In line with what Macro suggested I think the term you are looking for is a performance measure.
Though it is not a safe way to asses predictive power, it is a very usefull way to compare the fitting quality of various models.
An example measure would be the Mean Average Percentage Error, but more of them can easily be found.
Suppose you use SetA with modelA to describe the number of holes in a road, and you use SetB and modelB to describe the number of people in a country, then of course you cannot say that one model is better than the other, but you can at least see which model provides a more accurate description.
You cannot use likelihood-based statistics like AIC to compare across models with different likelihood functions - the underlying formulas are different. In linear regression, the likelihood function is the normal density function, in Poisson regression it is the Poisson function. That will account for the differences in the AIC probably more than any differences in fit.
Before you decide to even use a linear model, you need to make sure that the residuals from the model are normally distributed (you can proxy that by looking at the distribution of the outcome variable, though keep in mind it isn't the same). If they are not normally distributed, or close enough for the eye, then you can't use a normal regression model to do any hypothesis testing.
Assuming that it is approximately normal, I would take a two broad approaches to choose the model to report.
1) Predicted outcomes. Estimate the predicted outcomes of each model and compare. Does the linear model have better predictive ability? You may want to do this in a cross-validation framework, where you "train" your model on part of your data and use the rest for prediction.
2) Intuitive interpretation of coefficients. Poisson coefficients can be complicated to understand - they are not the change in number of y but rather a proportional change. Depending on your context this may be more or less useful. Sometimes it is worth sacrificing fit if your model can be more easily interpreted by the end-user - for example, some researchers are willing to avoid the complexity of logit and probit models for the easier-to-interpret coefficients in a linear probability model, even though the LPM has tons of setbacks. Think about who your audience is, what is your context, what is your research question, etc., as you make these decisions.
EDIT: I forgot to add this paper, which gives a good comparison across a range of different count models and may be helpful.
Best Answer
Yes: model selection criteria, such as the BIC, the AIC, or the minimum length criterion, are commonly used in the literature to compare models based on their goodness of fit (and regularized for their complexity, ie for their number of free parameters).

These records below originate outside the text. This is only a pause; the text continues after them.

import Summits.MatrixMultiplication.MatrixMultiplication.Theorems.FarEdgeDescentImprovableRate
import HarnessLib

/-!
# Far-edge descent, kernel XXXVIII-0: analysis of the ANCHOR-BUDGET DIAL (exponent `κ_a`, order `θ_a`)

Route `FarEdgeDescent`, special leaf `FiniteSaturation` (stmt-MatrixMultiplication-23739): helper
kernel, THESES-FREE and def-free (decomp-mm lens 2 «structural dichotomy: special vs generic», gen 58).

The product-and-full-reanchor calculus with ANCHOR BUDGET FACTOR `β` (an anchored object `⟨1,Q,1⟩ ⊕ legs`
costs `r = Q + βL`; re-anchored product `Q'' = QQ' + β(β−1)LL'`, `λ'' = λ + λ' − (2β−1)λλ'`, fixed point
`1/(2β−1)`, deviation multiplier `2β/(2β−1)`; `β = 2` is the free-lunch toolbox of kernels XXX–XXXVII,
Knuth 4.6.4 Ex. 67(g), Alman–Li 2026 Thm. 5.1) becomes, in the coordinates `u = (2β−1)λ/3`,
`a = 3(β−1)/(2β−1) ∈ (0,1]` (`dial_of_budget`), the `a`-DIAL of kernels XXXVIII-A/B: share dynamics
`u'' = u+u'−3uu'` (unchanged), normal form `F = 1 − au + X`, cross coefficient `a(3−a)`, exponent

  `κ_a = log₂(2(3−a)/3) = log₂(2β/(2β−1))`,  `p_a = 1/(1−κ_a)`,  `(1 − a/3)^{p_a} = 1/2`,
  `θ_a = κ_a/(1−κ_a) = log(2β/(2β−1))/log((2β−1)/β)`.

This file is the real analysis of the dial: `dialKappa_pos_lt_one` (`0 < κ_a < 1` for every `a ∈ (0,3/2)`:
NO budget factor `β > 1` reaches the linear exponent), `one_sub_dialKappa`, `dial_magic`, `dial_of_budget`,
`dialKappa_anti` (cheaper anchors ⟹ larger exponent), `dialTheta_ge` (`θ_a ≥ 2log(4/3)/a`),
`dialTheta_unbounded` (every polynomial order is reached as `β → 1⁺`).  Values: `θ_2 = 0.7095 = θ_S`,
`θ_{7/4} = 0.943`, `θ_{3/2} = 1.41`, `θ_{5/4} = 2.80`.  The ceiling theorem using them is kernel XXXVIII-B
(`FarEdgeDescentDialCeiling.dial_ceiling`).

References: Schönhage 1981, §5; Pan 1984 (LNCS 179) §17; Knuth TAOCP 2 §4.6.4 Ex. 67(g),(h);
Alman–Li 2026, Thm. 5.1, Prop. 5.3.
Tags: `FiniteSaturation` (h₁) NEC · WEAKER · ATTACKED; support (analysis) for the dial ceiling.
-/

set_option linter.dupNamespace false

noncomputable section

namespace Summit.MatrixMultiplication.MatrixMultiplication.Theorems.FarEdgeDescentDialAnalysis

/-! ## §0 Dial analysis: the exponent `κ_a = log₂(2(3−a)/3)` and the order `θ_a = κ_a/(1−κ_a)` -/

/-- `0 < κ_a < 1` for `0 < a < 3/2`, `κ_a = log₂(2(3−a)/3)` (`1 < 2(3−a)/3 < 2`).  In budget terms
(`a = 3(β−1)/(2β−1)`): the deviation multiplier `2β/(2β−1)` of every toolbox with `β > 1` lies strictly
between `1` and `2` — the exponent never reaches the linear value `1`. [folklore] -/
theorem dialKappa_pos_lt_one {a : ℝ} (ha0 : 0 < a) (ha : a < 3 / 2) :
    0 < Real.logb 2 (2 * (3 - a) / 3) ∧ Real.logb 2 (2 * (3 - a) / 3) < 1 := by
  have h1 : 1 < 2 * (3 - a) / 3 := by linarith
  have h2 : 2 * (3 - a) / 3 < 2 := by linarith
  refine ⟨Real.logb_pos (by norm_num) h1, ?_⟩
  have h := Real.logb_lt_logb (b := 2) (by norm_num) (by linarith : (0 : ℝ) < 2 * (3 - a) / 3) h2
  rwa [Real.logb_self_eq_one (by norm_num)] at h

/-- `1 − κ_a = log(3/(3−a))/log 2` (`a < 3`); `a = 1`: `log(3/2)/log 2` (XXXVI-A `one_sub_kappa`). [folklore] -/
theorem one_sub_dialKappa {a : ℝ} (ha : a < 3) :
    1 - Real.logb 2 (2 * (3 - a) / 3) = Real.log (3 / (3 - a)) / Real.log 2 := by
  have h2 : Real.log (2 : ℝ) ≠ 0 := ne_of_gt (Real.log_pos (by norm_num))
  have h3a : (3 : ℝ) - a ≠ 0 := by intro h; linarith
  have hq : (3 : ℝ) / (3 - a) = 2 / (2 * (3 - a) / 3) := by field_simp
  have h : Real.log (3 / (3 - a)) = Real.log 2 - Real.log (2 * (3 - a) / 3) := by
    rw [hq, Real.log_div (by norm_num)]
    exact div_ne_zero (mul_ne_zero (by norm_num) h3a) (by norm_num)
  rw [Real.logb, h]
  field_simp

/-- **The dial magic identity** `(1 − a/3)^{1/(1−κ_a)} = 1/2` (`0 < a < 3`): at the fixed share `u = 1/3`
the squaring step of the `a`-dial (mass factor `1 − a/3` per doubled log-rank, deviation multiplier
`2^{κ_a} = 2(3−a)/3`) is the equality case of the leg-mass tax; `a = 1` is `(2/3)^{log 2/log(3/2)} = 1/2`
(XXXVI-A `twoThirds_rpow_conj`). [folklore] -/
theorem dial_magic {a : ℝ} (ha0 : 0 < a) (ha : a < 3) :
    (1 - a / 3) ^ (1 / (1 - Real.logb 2 (2 * (3 - a) / 3))) = 1 / 2 := by
  rw [one_sub_dialKappa ha, one_div_div]
  have h3a : 0 < 3 - a := by linarith
  have h3ne : (3 : ℝ) - a ≠ 0 := h3a.ne'
  have hpos : 0 < 1 - a / 3 := by linarith
  rw [Real.rpow_def_of_pos hpos]
  have hinv : (1 : ℝ) - a / 3 = (3 / (3 - a))⁻¹ := by
    rw [inv_div, eq_div_iff (by norm_num : (3 : ℝ) ≠ 0)]
    ring
  have hq : Real.log (1 - a / 3) = -Real.log (3 / (3 - a)) := by rw [hinv, Real.log_inv]
  have hne : Real.log (3 / (3 - a)) ≠ 0 := by
    apply ne_of_gt
    apply Real.log_pos
    rw [lt_div_iff₀ h3a]
    linarith
  have e : Real.log (1 - a / 3) * (Real.log 2 / Real.log (3 / (3 - a))) = -Real.log 2 := by
    rw [hq]
    field_simp
  rw [e, Real.exp_neg, Real.exp_log (by norm_num)]
  norm_num

/-- **Budget ↦ dial dictionary.**  For an anchor budget factor `β ∈ (1,2]` put `a = 3(β−1)/(2β−1)`:
then `0 < a ≤ 1`, the deviation multiplier is `2(3−a)/3 = 2β/(2β−1)` and the cross coefficient is
`a(3−a) = 9β(β−1)/(2β−1)²` (`= β(β−1)·(3/(2β−1))²`, the image of `β(β−1)λλ'` under `u = (2β−1)λ/3`);
`β = 2 ↦ a = 1` (the free-lunch toolbox of kernels XXX–XXXVII). [cite: AlmanLi2026, Thm. 5.1, Prop. 5.3]
[cite: KnuthTAOCP2, §4.6.4 Ex. 67] -/
theorem dial_of_budget {β : ℝ} (hβ : 1 < β) (hβ2 : β ≤ 2) :
    0 < 3 * (β - 1) / (2 * β - 1) ∧ 3 * (β - 1) / (2 * β - 1) ≤ 1 ∧
      2 * (3 - 3 * (β - 1) / (2 * β - 1)) / 3 = 2 * β / (2 * β - 1) ∧
      3 * (β - 1) / (2 * β - 1) * (3 - 3 * (β - 1) / (2 * β - 1)) =
        9 * β * (β - 1) / (2 * β - 1) ^ 2 := by
  have h : 0 < 2 * β - 1 := by linarith
  have hne : 2 * β - 1 ≠ 0 := h.ne'
  have e : 3 - 3 * (β - 1) / (2 * β - 1) = 3 * β / (2 * β - 1) := by
    rw [eq_div_iff hne, sub_mul, div_mul_cancel₀ _ hne]
    ring
  refine ⟨div_pos (by linarith) h, ?_, ?_, ?_⟩
  · rw [div_le_one h]; linarith
  · rw [e]
    ring
  · rw [e, div_mul_div_comm, pow_two]
    ring

/-- **Cheaper anchors ⟹ larger exponent.**  `κ_a` is strictly decreasing in `a ∈ (−∞, 3)`: lowering the
budget factor `β` (so `a`) raises the certified exponent — the dial is monotone. [folklore] -/
theorem dialKappa_anti {a a' : ℝ} (haa' : a < a') (ha' : a' < 3) :
    Real.logb 2 (2 * (3 - a') / 3) < Real.logb 2 (2 * (3 - a) / 3) :=
  Real.logb_lt_logb (by norm_num) (by linarith) (by linarith)

/-- **The order of the dial blows up at the special endpoint**: `θ_a = κ_a/(1−κ_a) ≥ 2log(4/3)/a` for
`0 < a ≤ 1` (`κ_a ≥ log₂(4/3)` and `1 − κ_a = log₂(3/(3−a)) ≤ a/((3−a)log 2) ≤ a/(2 log 2)`).  In budget
terms `θ ≥ (2log(4/3)/3)·(2β−1)/(β−1)`: arbitrarily large orders as `β → 1⁺`, never the linear wedge.
[folklore] -/
theorem dialTheta_ge {a : ℝ} (ha0 : 0 < a) (ha1 : a ≤ 1) :
    2 * Real.log (4 / 3) / a ≤
      Real.logb 2 (2 * (3 - a) / 3) / (1 - Real.logb 2 (2 * (3 - a) / 3)) := by
  obtain ⟨hκ0, hκ1⟩ := dialKappa_pos_lt_one ha0 (by linarith)
  set κ : ℝ := Real.logb 2 (2 * (3 - a) / 3) with hκ
  have h1κ : 0 < 1 - κ := by linarith
  have hlog2 : 0 < Real.log 2 := Real.log_pos (by norm_num)
  have h3a : 0 < 3 - a := by linarith
  -- 1 − κ ≤ a/(2 log 2)
  have h1 : (1 - κ) * Real.log 2 ≤ a / 2 := by
    have e : (1 - κ) * Real.log 2 = Real.log (3 / (3 - a)) := by
      rw [hκ, one_sub_dialKappa (by linarith), div_mul_cancel₀ _ hlog2.ne']
    have hl : Real.log (3 / (3 - a)) ≤ 3 / (3 - a) - 1 := Real.log_le_sub_one_of_pos (by positivity)
    have hq : (3 : ℝ) / (3 - a) - 1 = a / (3 - a) := by field_simp; ring
    have hq2 : a / (3 - a) ≤ a / 2 := div_le_div_of_nonneg_left ha0.le (by norm_num) (by linarith)
    linarith
  -- log(4/3) ≤ κ log 2
  have h2 : Real.log (4 / 3) ≤ κ * Real.log 2 := by
    have hk : Real.logb 2 ((4 : ℝ) / 3) ≤ κ := by
      rw [hκ]
      exact Real.logb_le_logb_of_le (by norm_num) (by norm_num) (by linarith)
    have e : Real.logb 2 ((4 : ℝ) / 3) * Real.log 2 = Real.log (4 / 3) := by
      rw [Real.logb, div_mul_cancel₀ _ hlog2.ne']
    nlinarith [mul_le_mul_of_nonneg_right hk hlog2.le]
  rw [div_le_div_iff₀ ha0 h1κ]
  have h3 : 2 * Real.log (4 / 3) * (1 - κ) ≤ 2 * (κ * Real.log 2) * (1 - κ) :=
    mul_le_mul_of_nonneg_right (by linarith) h1κ.le
  have h4 : 2 * (κ * Real.log 2) * (1 - κ) = κ * (2 * ((1 - κ) * Real.log 2)) := by ring
  have h5 : κ * (2 * ((1 - κ) * Real.log 2)) ≤ κ * a :=
    mul_le_mul_of_nonneg_left (by linarith) hκ0.le
  linarith

/-- **The dial has no ceiling short of `β = 1`**: for every `Θ` there is `a ∈ (0,1]` with `θ_a > Θ`.
Together with `dialKappa_pos_lt_one` (`κ_a < 1` always): the anchor-budget family certifies every
POLYNOMIAL rate order and never the saturation-grade linear wedge. [folklore] -/
theorem dialTheta_unbounded (Θ : ℝ) : ∃ a : ℝ, 0 < a ∧ a ≤ 1 ∧
    Θ < Real.logb 2 (2 * (3 - a) / 3) / (1 - Real.logb 2 (2 * (3 - a) / 3)) := by
  have hL : 0 < 2 * Real.log (4 / 3 : ℝ) := by
    have := Real.log_pos (by norm_num : (1 : ℝ) < 4 / 3); linarith
  have hΘ : 0 < |Θ| + 1 := by positivity
  obtain ⟨a, ha⟩ : ∃ a : ℝ, a = min 1 (2 * Real.log (4 / 3) / (|Θ| + 1)) := ⟨_, rfl⟩
  have ha0 : 0 < a := by rw [ha]; exact lt_min one_pos (div_pos hL hΘ)
  have ha1 : a ≤ 1 := by rw [ha]; exact min_le_left _ _
  have ha2 : a ≤ 2 * Real.log (4 / 3) / (|Θ| + 1) := by rw [ha]; exact min_le_right _ _
  refine ⟨a, ha0, ha1, lt_of_lt_of_le ?_ (dialTheta_ge ha0 ha1)⟩
  have h1 : |Θ| + 1 ≤ 2 * Real.log (4 / 3) / a := by
    rw [le_div_iff₀ ha0]
    calc (|Θ| + 1) * a ≤ (|Θ| + 1) * (2 * Real.log (4 / 3) / (|Θ| + 1)) :=
          mul_le_mul_of_nonneg_left ha2 hΘ.le
      _ = 2 * Real.log (4 / 3) := by field_simp
  linarith [le_abs_self Θ]

end Summit.MatrixMultiplication.MatrixMultiplication.Theorems.FarEdgeDescentDialAnalysis

end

Here, since the negative Binomial has 2 parameters (instead of only 1 for a Poisson distribution), it is going to be more penalized by the AIC and the BIC than the Poisson distribution.
However, the validity of these criteria rely on some strong assumptions, that you will need to verify and justify. For instance, using the BIC requires that your data are i.i.d., that you have enough of them, that you correctly obtained your Maximum Likelihood Estimators of the parameters of the models.
An interesting reference is Burnham, K. P., & Anderson, D. R. (2004). Multimodel inference: understanding AIC and BIC in model selection. Sociological methods & research, 33(2), 261-304.